Все-таки как здорово, что архангельские карабинеры оказались не такими меткими стрелками, как воевода Асташев. Иначе бы горел сейчас ротмистр Иван Зурин в геенне огненной, а ваш покорный слуга томился бы на какой-нибудь новой сибирской каторге. Благо, их после прихода правительственных войск в Сибири очень много развелось.
Томск мы застали весь в пожарищах. Зуринские гусары сожгли военную и мирскую канцелярии. В двух церквах спалили себя заживо ревнители старой веры. Многих томичей посадили в острог за сочувствие прежней власти. Попал туда и я. Пока мы гонялись за ордынским царем, пришел приказ о моем задержании. Потом меня под конвоем отправили в Казань в Следственную комиссию, почему-то по делу Пугачева.
Оказалось, что мой давний соперник и заклятый враг господин Швабрин под пытками заявил, что я присягал самозваниу и состоял у него на службе.
Спасибо Ивану Ивановичу Зурину. Как только он оклемался после ранения, то сразу приехал ко мне с дорогой моему сердиу Марией Ивановной Мироновой. Машенька увидела меня, грязного. Бородатого, сразу ахнула и лишилась чувств.
Сколько ей, бедняжке, потом еще пришлось пережить унижений, прежде чем она выхлопотала у императрицы освобождение для меня.
Вскоре я женился на Марии Ивановне. Мы поселились в имении моих родителей.
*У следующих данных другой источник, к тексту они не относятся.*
import Mathlib
import Literature.NumberTheory.Transcendental.KZCalculusProofs
import Literature.NumberTheory.Transcendental.SemialgebraicMapsProofs
import Literature.NumberTheory.Transcendental.KZSemialgebraicComplex
import Literature.NumberTheory.Transcendental.KZLogCalculusProofs
import HarnessLib

/-!
# `OffTetraSectorKernel`, line `deform-to-the-oracle`: the substitution `y = 2 − a(1 + s²)` (stub `stub_aToY`)

Stub `stub_aToY` of the crux `OffTetraSectorKernel` (stmt-KontsevichZagierPeriods-10557, route
HyperbolicBloch), line `deform-to-the-oracle`: ONE instance of Kontsevich–Zagier's rule (2)
(`KZ.changeOfVariablesRel`) for the POLYNOMIAL map `Φ(a, s) = (s, 2 − a(1 + s²))` of the plane.
Coordinates: `v 0 = a`, `v 1 = s` on the half-closed "shadow square" `{0 ≤ a < 1, 0 < s < 1}` and
`x 0 = s`, `x 1 = y` on its image `T' = {0 < s < 1, 1 − s² < y ≤ 2}`.

* `Φ` maps the shadow square BIJECTIVELY onto `T'`: for fixed `s`, `a ↦ 2 − a(1 + s²)` is an affine
  bijection of `[0, 1)` onto `(1 − s², 2]` (slope `−(1 + s²) ≠ 0`), inverse `a = (2 − y)/(1 + s²)`;
* its derivative is `[[0, 1], [−(1 + s²), −2as]]`, of determinant `1 + s²`;
* the Jacobian identity `1/(2 − a(1 + s²)) = g(s, 2 − a(1 + s²)) · (1 + s²)` with
  `g(x) = 1/((1 + x₀²) x₁)` makes `[square, 1/(2 − a(1 + s²))] − [T', g]` ONE element of
  `KZ.changeOfVariablesRel ⊆ KZ.relations`;
* a representation `[T', g]` EXISTS: `T' = Φ(square)` is `ℚ`-semialgebraic by Tarski–Seidenberg
  (`IsSemialgebraicMapOn.isSemialgebraic_image_holds`), `g` is a quotient of `ℚ`-polynomials with
  denominator `(1 + s²) y > 0` on `T'` (`y > 1 − s² > 0`), and `g` is integrable on `Φ(square)` by
  Mathlib's change-of-variables criterion
  `MeasureTheory.integrableOn_image_iff_integrableOn_abs_det_fderiv_smul` (the pulled-back density
  `|det DΦ| · g ∘ Φ` IS `1/(2 − a(1 + s²)) = T.integrand` on the square).

References: M. Kontsevich, D. Zagier, *Periods* (2001), §1.2 rule (2); J. Bochnak, M. Coste,
M.-F. Roy, *Real Algebraic Geometry* (1998), §2.2 (Prop. 2.2.6, 2.2.7).
-/

noncomputable section

open Set MeasureTheory MvPolynomial
open Literature.NumberTheory.Transcendental Literature.ModelTheory.ExponentialFields

namespace Summit.KontsevichZagierPeriods.HyperbolicBloch.OffTetraSectorKernel

/-! ## Algebra of the substitution map -/

/-- The coordinates of the substitution map `Φ(a, s) = (s, 2 − a(1 + s²))`. [folklore] -/
theorem aToY_apply (Φ : (Fin 2 → ℝ) → (Fin 2 → ℝ))
    (hΦ : ∀ v, Φ v = ![v 1, 2 - v 0 * (1 + v 1 ^ 2)]) (v : Fin 2 → ℝ) :
    Φ v 0 = v 1 ∧ Φ v 1 = 2 - v 0 * (1 + v 1 ^ 2) := by
  rw [hΦ]
  exact ⟨rfl, rfl⟩

/-- **The image of the shadow square is `T'`**: `Φ(a, s) = (s, 2 − a(1 + s²))` maps
`{0 ≤ a < 1, 0 < s < 1}` onto `{0 < s < 1, 1 − s² < y ≤ 2}`; for fixed `s`, `a ↦ 2 − a(1 + s²)` is
an affine bijection of `[0, 1)` onto `(1 − s², 2]`, with inverse `a = (2 − y)/(1 + s²)`.
[folklore] -/
theorem aToY_image (Φ : (Fin 2 → ℝ) → (Fin 2 → ℝ))
    (hΦ : ∀ v, Φ v = ![v 1, 2 - v 0 * (1 + v 1 ^ 2)]) :
    Φ '' {x | 0 ≤ x 0 ∧ x 0 < 1 ∧ 0 < x 1 ∧ x 1 < 1} =
      {x | 0 < x 0 ∧ x 0 < 1 ∧ 1 - x 0 ^ 2 < x 1 ∧ x 1 ≤ 2} := by
  ext w
  constructor
  · -- `Φ` maps the square into `T'`
    rintro ⟨v, ⟨h0, h1, hs0, hs1⟩, rfl⟩
    obtain ⟨e0, e1⟩ := aToY_apply Φ hΦ v
    simp only [mem_setOf_eq, e0, e1]
    have hq : 0 < 1 + v 1 ^ 2 := by positivity
    refine ⟨hs0, hs1, ?_, ?_⟩
    · have h : v 0 * (1 + v 1 ^ 2) < 1 + v 1 ^ 2 := by nlinarith
      linarith
    · have h : 0 ≤ v 0 * (1 + v 1 ^ 2) := mul_nonneg h0 hq.le
      linarith
  · -- `T'` is covered: `a = (2 − y)/(1 + s²)`
    rintro ⟨h0, h1, hy, hy2⟩
    have hq : 0 < 1 + w 0 ^ 2 := by positivity
    refine ⟨![(2 - w 1) / (1 + w 0 ^ 2), w 0], ?_, ?_⟩
    · have hlt : (2 - w 1) / (1 + w 0 ^ 2) < 1 := by
        rw [div_lt_one hq]
        linarith
      have hge : 0 ≤ (2 - w 1) / (1 + w 0 ^ 2) := div_nonneg (by linarith) hq.le
      simp only [mem_setOf_eq, Matrix.cons_val_zero, Matrix.cons_val_one, Matrix.cons_val_fin_one]
      exact ⟨hge, hlt, h0, h1⟩
    · rw [hΦ]
      funext i
      fin_cases i
      · simp
      · simp only [Fin.mk_one, Fin.isValue, Matrix.cons_val_one, Matrix.cons_val_zero,
          Matrix.cons_val_fin_one]
        field_simp
        ring

/-- The substitution map is injective: the second coordinate `s` is kept (as the first coordinate
of the image), and for fixed `s` the map `a ↦ 2 − a(1 + s²)` is affine with slope
`−(1 + s²) ≠ 0`. [folklore] -/
theorem aToY_injective (Φ : (Fin 2 → ℝ) → (Fin 2 → ℝ))
    (hΦ : ∀ v, Φ v = ![v 1, 2 - v 0 * (1 + v 1 ^ 2)]) : Function.Injective Φ := by
  intro v v' h
  obtain ⟨e0, e1⟩ := aToY_apply Φ hΦ v
  obtain ⟨e0', e1'⟩ := aToY_apply Φ hΦ v'
  have h1 : v 1 = v' 1 := by rw [← e0, ← e0', h]
  have h2 : Φ v 1 = Φ v' 1 := by rw [h]
  rw [e1, e1', ← h1] at h2
  have hq : (1 + v 1 ^ 2) ≠ 0 := by positivity
  have h3 : v 0 * (1 + v 1 ^ 2) = v' 0 * (1 + v 1 ^ 2) := by linarith
  have h4 : v 0 = v' 0 := mul_right_cancel₀ hq h3
  funext i
  fin_cases i
  · exact h4
  · exact h1

/-! ## Semialgebraicity -/

/-- The substitution map is a `ℚ`-semialgebraic map on every `ℚ`-semialgebraic set: it is the
polynomial map `(X₁, 2 − X₀(1 + X₁²))` with rational coefficients. [folklore] -/
theorem aToY_isSemialgebraicMapOn (Φ : (Fin 2 → ℝ) → (Fin 2 → ℝ))
    (hΦ : ∀ v, Φ v = ![v 1, 2 - v 0 * (1 + v 1 ^ 2)]) {σ : Set (Fin 2 → ℝ)}
    (hσ : IsSemialgebraic ℚ σ) : IsSemialgebraicMapOn ℚ σ Φ := by
  refine (isSemialgebraicMapOn_aeval hσ
    (![X 1, 2 - X 0 * (1 + X 1 ^ 2)] : Fin 2 → MvPolynomial (Fin 2) ℚ)).congr fun x _ => ?_
  rw [hΦ]
  funext j
  fin_cases j
  · simp
  · simp

/-- The image density `g(x) = 1/((1 + x₀²) x₁)` is a `ℚ`-semialgebraic function on every
`ℚ`-semialgebraic `σ ⊆ {x₁ > 0}`: a quotient of `ℚ`-polynomials whose denominator `(1 + x₀²) x₁`
does not vanish on `σ`. [folklore] -/
theorem aToY_isSemialgebraicFunOn {σ : Set (Fin 2 → ℝ)} (hσ : IsSemialgebraic ℚ σ)
    (hpos : ∀ w ∈ σ, 0 < w 1) :
    IsSemialgebraicFunOn ℚ σ (fun w => 1 / ((1 + w 0 ^ 2) * w 1)) := by
  have hq : ∀ w ∈ σ, aeval w ((1 + X 0 ^ 2) * X 1 : MvPolynomial (Fin 2) ℚ) ≠ 0 := by
    intro w hw
    have h : (0 : ℝ) < (1 + w 0 ^ 2) * w 1 := mul_pos (by positivity) (hpos w hw)
    simpa using h.ne'
  refine (isSemialgebraicFunOn_aeval_div_aeval hσ 1 ((1 + X 0 ^ 2) * X 1) hq).congr fun w _ => ?_
  simp

/-! ## The derivative -/

/-- **The derivative of the substitution map and its determinant.** `Φ` is polynomial; at every
point it has the Fréchet derivative of matrix `[[0, 1], [−(1 + s²), −2as]]`, of determinant
`1 + s²`. [folklore] -/
theorem aToY_hasFDerivAt_det (Φ : (Fin 2 → ℝ) → (Fin 2 → ℝ))
    (hΦ : ∀ v, Φ v = ![v 1, 2 - v 0 * (1 + v 1 ^ 2)]) (v : Fin 2 → ℝ) :
    ∃ L : (Fin 2 → ℝ) →L[ℝ] (Fin 2 → ℝ), HasFDerivAt Φ L v ∧ L.det = 1 + v 1 ^ 2 := by
  set M : Matrix (Fin 2) (Fin 2) ℝ := !![0, 1; -(1 + v 1 ^ 2), -(2 * v 0 * v 1)] with hM
  refine ⟨LinearMap.toContinuousLinearMap (Matrix.toLin' M), ?_, ?_⟩
  · -- derivative, componentwise
    have e0 : HasFDerivAt (fun x : Fin 2 → ℝ => x 0) (ContinuousLinearMap.proj 0) v :=
      hasFDerivAt_apply (𝕜 := ℝ) 0 v
    have e1 : HasFDerivAt (fun x : Fin 2 → ℝ => x 1) (ContinuousLinearMap.proj 1) v :=
      hasFDerivAt_apply (𝕜 := ℝ) 1 v
    have h0 : HasFDerivAt (fun x => Φ x 0)
        ((ContinuousLinearMap.proj 0).comp (LinearMap.toContinuousLinearMap (Matrix.toLin' M)))
        v := by
      have hf : (fun x => Φ x 0) = fun x : Fin 2 → ℝ => x 1 := by
        funext x
        exact (aToY_apply Φ hΦ x).1
      rw [hf]
      refine e1.congr_fderiv (ContinuousLinearMap.ext fun u => ?_)
      simp [hM, Matrix.toLin'_apply, dotProduct, Fin.sum_univ_two]
    have h1 : HasFDerivAt (fun x => Φ x 1)
        ((ContinuousLinearMap.proj 1).comp (LinearMap.toContinuousLinearMap (Matrix.toLin' M)))
        v := by
      have hf : (fun x => Φ x 1) = fun x : Fin 2 → ℝ => 2 - x 0 * (1 + x 1 * x 1) := by
        funext x
        rw [(aToY_apply Φ hΦ x).2]
        ring
      rw [hf]
      have hcomp := (e0.fun_mul ((e1.fun_mul e1).const_add 1)).const_sub 2
      refine hcomp.congr_fderiv (ContinuousLinearMap.ext fun u => ?_)
      simp [hM, Matrix.toLin'_apply, dotProduct, Fin.sum_univ_two]
      ring
    refine hasFDerivAt_pi'' fun i => ?_
    fin_cases i
    exacts [h0, h1]
  · -- determinant
    rw [LinearMap.det_toContinuousLinearMap, LinearMap.det_toLin', Matrix.det_fin_two]
    simp [hM]

/-- **Substitution move data**: a derivative `Φ'` of `Φ` at every point together with the
Jacobian identity `1/(2 − a(1 + s²)) = g(Φ v) · |det Φ' v|`, `g(x) = 1/((1 + x₀²) x₁)`
(`(Φ v)₀ = s`, `(Φ v)₁ = 2 − a(1 + s²)`, `|det Φ' v| = 1 + s² ≠ 0`).
[cite: KontsevichZagier2001, §1.2 rule (2)] -/
theorem aToY_moveData (Φ : (Fin 2 → ℝ) → (Fin 2 → ℝ))
    (hΦ : ∀ v, Φ v = ![v 1, 2 - v 0 * (1 + v 1 ^ 2)]) :
    ∃ Φ' : (Fin 2 → ℝ) → ((Fin 2 → ℝ) →L[ℝ] (Fin 2 → ℝ)), ∀ v, HasFDerivAt Φ (Φ' v) v ∧
      1 / (2 - v 0 * (1 + v 1 ^ 2)) = 1 / ((1 + Φ v 0 ^ 2) * Φ v 1) * |(Φ' v).det| := by
  choose L hL using aToY_hasFDerivAt_det Φ hΦ
  refine ⟨L, fun v => ⟨(hL v).1, ?_⟩⟩
  obtain ⟨e0, e1⟩ := aToY_apply Φ hΦ v
  have hq : 0 < 1 + v 1 ^ 2 := by positivity
  rw [(hL v).2, e0, e1, abs_of_pos hq, div_mul_eq_mul_div, one_mul, ← div_div, div_self hq.ne']

/-! ## The stub -/

/-- **STUB `stub_aToY`** (the substitution `y = 2 − a(1 + s²)`; Kontsevich–Zagier's rule (2) for
the polynomial map `Φ(a, s) = (s, 2 − a(1 + s²))` of the shadow square `{0 ≤ a < 1, 0 < s < 1}`
onto `T' = {0 < s < 1, 1 − s² < y ≤ 2}`). For every shadow-square representation
`T = [square, 1/(2 − a(1 + s²))]`: a representation `[T', 1/((1 + s²) y)]` EXISTS (semialgebraic
image by Tarski–Seidenberg; quotient integrand with denominator `(1 + s²) y > 0`; integrable by the
change-of-variables criterion, the pulled-back density `|det DΦ| · 1/((1 + s²)(2 − a(1 + s²)))`
being `1/(2 − a(1 + s²)) = T.integrand` on the square), and EVERY such representation is
KZ-equivalent to `T` by the single move `[T] − [T'] ∈ changeOfVariablesRel` (`Φ` semialgebraic,
injective, derivative `[[0, 1], [−(1 + s²), −2as]]`, image `T'`,
`1/(2 − a(1 + s²)) = (1/((1 + x₀²) x₁)) ∘ Φ · |det DΦ|`).
[cite: KontsevichZagier2001, §1.2 rule (2)] -/
theorem stub_aToY : ∀ T : Literature.NumberTheory.Transcendental.KZ.IntegralRep 2, T.domain = {x | 0 ≤ x 0 ∧ x 0 < 1 ∧ 0 < x 1 ∧ x 1 < 1} → Set.EqOn T.integrand (fun x => 1 / (2 - x 0 * (1 + x 1 ^ 2))) T.domain → (∃ T' : Literature.NumberTheory.Transcendental.KZ.IntegralRep 2, T'.domain = {x | 0 < x 0 ∧ x 0 < 1 ∧ 1 - x 0 ^ 2 < x 1 ∧ x 1 ≤ 2} ∧ Set.EqOn T'.integrand (fun x => 1 / ((1 + x 0 ^ 2) * x 1)) T'.domain) ∧ (∀ T' : Literature.NumberTheory.Transcendental.KZ.IntegralRep 2, T'.domain = {x | 0 < x 0 ∧ x 0 < 1 ∧ 1 - x 0 ^ 2 < x 1 ∧ x 1 ≤ 2} → Set.EqOn T'.integrand (fun x => 1 / ((1 + x 0 ^ 2) * x 1)) T'.domain → Literature.NumberTheory.Transcendental.KZ.Equivalent T T') := by
  intro T hT hTi
  -- the move `Φ(a, s) = (s, 2 − a(1 + s²))`
  set Φ : (Fin 2 → ℝ) → (Fin 2 → ℝ) := fun v => ![v 1, 2 - v 0 * (1 + v 1 ^ 2)] with hΦdef
  have hΦ : ∀ v, Φ v = ![v 1, 2 - v 0 * (1 + v 1 ^ 2)] := fun _ => rfl
  -- the image is `T'`
  have himage : Φ '' T.domain = {x | 0 < x 0 ∧ x 0 < 1 ∧ 1 - x 0 ^ 2 < x 1 ∧ x 1 ≤ 2} := by
    rw [hT]
    exact aToY_image Φ hΦ
  -- the four data of the move
  have hΦsa : IsSemialgebraicMapOn ℚ T.domain Φ :=
    aToY_isSemialgebraicMapOn Φ hΦ T.isSemialgebraic_domain
  have hinj : InjOn Φ T.domain := (aToY_injective Φ hΦ).injOn
  obtain ⟨Φ', hΦ'⟩ := aToY_moveData Φ hΦ
  have hderiv : ∀ x ∈ T.domain, HasFDerivWithinAt Φ (Φ' x) T.domain x := fun x _ =>
    (hΦ' x).1.hasFDerivWithinAt
  have hjac : ∀ x ∈ T.domain, T.integrand x =
      1 / ((1 + Φ x 0 ^ 2) * Φ x 1) * |(Φ' x).det| := by
    intro x hx
    rw [hTi hx]
    exact (hΦ' x).2
  have hmeas : MeasurableSet T.domain := KZ.IntegralRep.measurableSet_domain_holds T
  -- EXISTENCE of `[T', 1/((1 + s²) y)]`: semialgebraic image, quotient integrand, change of variables
  have hσ : IsSemialgebraic ℚ (Φ '' T.domain) :=
    IsSemialgebraicMapOn.isSemialgebraic_image_holds hΦsa subset_rfl T.isSemialgebraic_domain
  have hpos : ∀ w ∈ Φ '' T.domain, 0 < w 1 := by
    rw [himage]
    rintro w ⟨h0, h1, hy, -⟩
    have h : w 0 ^ 2 < 1 := by nlinarith
    linarith
  have hF := aToY_isSemialgebraicFunOn hσ hpos
  have hI : IntegrableOn (fun w : Fin 2 → ℝ => 1 / ((1 + w 0 ^ 2) * w 1)) (Φ '' T.domain) := by
    rw [integrableOn_image_iff_integrableOn_abs_det_fderiv_smul volume hmeas hderiv hinj]
    refine T.integrableOn.congr_fun (fun x hx => ?_) hmeas
    rw [hjac x hx, smul_eq_mul, mul_comm]
  refine ⟨⟨⟨Φ '' T.domain, _, hσ, hF, hI⟩, himage, fun _ _ => rfl⟩, ?_⟩
  -- EVERY `[T', 1/((1 + s²) y)]` is one change-of-variables move away from `T`
  intro V hV hVi
  refine KZ.changeOfVariablesRel_subset_relations
    ⟨2, T, V, Φ, Φ', hΦsa, hderiv, hinj, hV.trans himage.symm, fun x hx => ?_, rfl⟩
  have hx' : Φ x ∈ V.domain := by
    rw [hV, ← himage]
    exact mem_image_of_mem Φ hx
  rw [hjac x hx, hVi hx']

end Summit.KontsevichZagierPeriods.HyperbolicBloch.OffTetraSectorKernel

end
Машенька родила мне трех чудесных дочерей, которых мы потом удачно выдали замуж: двух за соседних помещиков, а младшенькую – за симбирского обер-полицмейстера.
Родители мои давно уже преставились, да и Мария Ивановна, душа моя, вот уже два года как покинула меня.
Живу я теперь бобылем в обветшалом доме и задумываюсь иной раз, как бы сложилась моя судьба, получи я полвека назад карту асташевских приисков.
А недавно я догадался, куда эта карта исчезла. Совершенно случайно прочел в «Петербургских ведомостях» статейку о меценатстве богатого томского золотопромышленника Ивана Дмитриевича Асташева, владеющего самыми богатыми приисками в мариинской тайге. Так вот, значит, кому перешло по наследству главное богатство воеводы. Его внуку. Подлая Азиза не смогла простить предательства даже собственному сыну и сунула карту под рубаху Димке, когда относила его в остяцкую избушку к рыбакам. А уж сынок его, видать, разбогател на дедовом золотишке.
Как же я тогда был близок к богатству!
От волнения мое здоровье совсем расстроилось. Съезжаются дочери с мужьями и внуками. На дележку отцовского имущества. Видно, пора и мне. Что-то загостился я здесь…
Они сошли с поезда, не доехав до города одну станцию. Отсюда до дачи было ближе. Но все равно километров пять. Их Аксаковы преодолели пешком под проливным дождем. Ни у старшего, ни у младшего в кармане не было ни копейки. Желания этих мужчин были такими простыми, такими земными, что казалось, ничто не может помешать их реализации. А мечтали они сейчас о том, как придут на дачу, накопают в огороде молодой картошки, сварят ее, посыплют укропчиком да лучком и будут ее есть, пока животы не лопнут. Потом натопят баньку. Попарятся, похлещут друг друга березовыми веничками, смоют с себя всю дорожную грязь. А потом посмотрят перед сном новости и заснут крепким сном.